Welcome to IRIN’s weekly top picks of must-read research, podcasts, reports, blogs and in-depth articles to help you keep on top of global crises.
Six to read:
As the US-led coalition and Russia target so-called Islamic State’s oil refineries to dent the group’s finances, thousands of makeshift facilities have sprung up, controlled both by IS and civilians desperate for fuel or income. Syrians need fuel for heating, pumping water, and running hospital generators, but could do without the dangerous (and possibly deadly) side-effects PAX documents in this report, from carcinogens and other toxins to long-lasting environmental impacts. Tens of thousands of Syrians may be affected by these practices. Worst off are likely those staffing the backyard refineries, a large number of them children orphaned by the war.

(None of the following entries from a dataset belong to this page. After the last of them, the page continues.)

import Literature.NumberTheory.IwasawaTheory.UnramifiedHomsZpTowerFinite
import Literature.NumberTheory.NumberFields.EquivariantUnramifiedHomsAbsoluteCount
import HarnessLib

/-!
# Everywhere-unramified `Gal(K̄/K_∞)`-EQUIVARIANT homomorphisms on `Gal(K̄/L·K_∞)` with values in a
# `p`-torsion `Γ_K`-module are FINITE when the numbers of `Gal(L·K_n/K_n)`-equivariant additive maps
# `Cl(L·K_n) → M` are bounded along the tower (proved; no definition, no named fact)

`Proofs`-style file in topic `NumberTheory/IwasawaTheory` (namespace
`Literature.NumberTheory.IwasawaTheory.EquivariantUnramifiedHomsZpTowerFinite`), written by the literature
seat `bsd-potss-conjA-anchor` g19 (cell `bsd-potss`; serves the asides stmt-BirchSwinnertonDyer-19386 /
19413; closes nothing).  EQUIVARIANT refinement of the sibling `UnramifiedHomsZpTowerFinite` (seat
k8t-c4 g21), whose §1–§4 (common open normal subgroup, decomposition layer, extension, absorption of the
ramification above `p`) are reused verbatim; third brick of the cell's ISOTYPIC BOUNDED-MULTIPLICITY
criterion for Coates–Sujatha's Conjecture A (the `λ`-tolerant form of [CoatesSujatha2005] Lemma 3.8 /
Thm. 3.4), assembled in the `EllipticCurves` sibling.

Setting: `K` a number field, `p` an odd prime, `κ` a `ℤ_p`-extension of `K` (`H = ker κ = Gal(K̄/K_∞)`,
layers `κ.layerSubgroup n = Gal(K̄/K_n)`), `N = Gal(K̄/L) ≤ Γ_K` open normal (`L/K` finite Galois),
`U_n = N ⊓ Gal(K̄/K_n) = Gal(K̄/L·K_n)`, `U_∞ = N ⊓ H`, and `M` a finite `Γ_K`-module with `p·M = 0` on
which `N` acts trivially.

* §1 `exists_level_forall_exists_mul_mem_kerSubgroup` — from some layer `t'` on, every `γ ∈ Gal(K̄/K_m)`
  is `γ₀ w` with `γ₀ ∈ H` and `w ∈ U_m` (`κ(N)` is open in `ℤ_p`: the sibling's §2 with the roles
  `(N, V) := (Γ_K, N)`).
* §2 `extension_equivariant` — at such a layer, the additive extension `g : U_m → M` of an `H`-EQUIVARIANT
  (`f(huh⁻¹) = h • f(u)`) additive `f : U_∞ → M` produced by the sibling's §3 is `Gal(K̄/K_m)`-equivariant:
  for `γ = γ₀ w`, `u = u'v`: `g(γuγ⁻¹) = f(γu'γ⁻¹) = γ₀ • f(wu'w⁻¹) = γ₀ • f(u') = γ • g(u)` (`f(wu'w⁻¹) =
  g(w) + g(u') − g(w)`; `w ∈ N` acts trivially on `M`).
* §3 **`finsetCard_le_of_subset_equivariantUnramifiedHoms`** — if for every `n` the number of additive
  maps `μ : Cl(𝓞_{F_n}) → M` (`F_n = K̄^{U_n} = L·K_n`, Galois over `K`) that are equivariant under
  `Gal(K̄/K_n)` (`μ(γ|_{F_n} · c) = γ • μ(c)`; through `Gal(F_n/K_n) ≅ Gal(L/L ∩ K_n)`) is `≤ C`, then
  every finite set of `H`-equivariant members of `unramifiedHoms (N ⊓ ker κ) M ∅` has at most `C` elements;
  hence (`equivariantUnramifiedHoms_finite_of_card_le`) that set is finite.  Proof: the sibling's §1–§4 extend
  the members injectively to additive maps on `U_{m*}` killing an open normal subgroup and every inertia
  group; by §2 they are `Gal(K̄/K_{m*})`-equivariant; the EQUIVARIANT class-field-theoretic count
  `EquivariantUnramifiedDescent.card_le_card_equivariantHom_classGroup_of_unramified` bounds them.

This is the finite-level content of «`μ_ρ̄(X_nr(L_∞)) = 0 ⟹ Hom_G(X_nr(L_∞)/p, ρ̄)` finite» in the
ISOTYPIC reading (Lim, *Notes on the fine Selmer groups*, §3) of the proof of Coates–Sujatha's Thm. 3.4 /
Lemma 3.8: `G`-equivariant unramified `ρ̄`-valued characters of `Gal(K̄/L_∞)` are controlled by the
`ρ̄`-multiplicities of the class groups of the layers `L_n`.

References: [CoatesSujatha2005] §3 Lemma 3.8, Thm. 3.4 (and its proof); [KuriharaPollack2007] §3.1;
[Washington1997] §13.1 (Prop. 13.2, Lemma 13.3); [SerreGaloisCohomology1997] I.§2.2 Prop. 8.
-/

set_option autoImplicit false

In the wake of the Gabon election unrest, Afrobarometer has released its latest survey which finds that only half of Africans trust their national electoral commissions, and many fear violence and unfair practices during campaigns.
Citizens’ views on election quality are generally consistent with assessments by international experts. Two thirds of Africans rate their most recent election as “completely free and fair” (41 percent) or “free and fair, but with minor problems” (24 percent). But substantial proportions of the population are sceptical about the quality of their elections. More than four in 10 Africans say that voters are at least “sometimes” threatened with violence at the polls (44 percent); that opposition parties and candidates are at least “sometimes” prevented from running (43 percent); that the news media “never” or only “sometimes” provides fair coverage of all candidates (43 percent); and that voters are “often” or “always” bribed (43 percent).
With at least 25 countries conducting national elections in 2016-2017, the perceptions paint a troubling picture of the management and quality of elections.
In a two-part series, the Afghanistan Analysts Network puts together a detailed account of the 24 August attack on the American University in Kabul, which killed 13 people and injured 49, mostly students. The first part contains a blow-by-blow report of the attack, which began when a truckload of explosives was detonated next to the country’s only vocational school for visually impaired people. That’s followed by brief bios of the victims. The second part asks: who did it and why? No group has claimed responsibility for the attack, but the analyst finds that the Taliban are the most likely suspects.
Africa’s farms are beginning to bloom. A decade of intense domestic attention to farmers and food production has generated “the most successful development effort” in African history, with countries that made the biggest investments rewarded with sizeable jumps in both farm productivity and overall economic performance, according to a major new report by the Alliance for a Green Revolution in Africa.
The report, released this week, finds evidence that many farmers are “gaining more options in the seeds they plant, in the fertilisers they use, and in the markets available to purchase their produce.” But the gains are fragile. Africa remains “the world’s most food insecure continent”, and climate change will make the going even harder.
The 284-page report includes a range of findings, from a call for four times more public funding on agriculture – the equivalent of $40 billion – to the need to link production to agro-industries, and provide farmers with better access to financing. It warns that “much more remains to be done to sustain these gains and truly drive the agricultural transformation needed for Africa’s development and ensure a better life for all.”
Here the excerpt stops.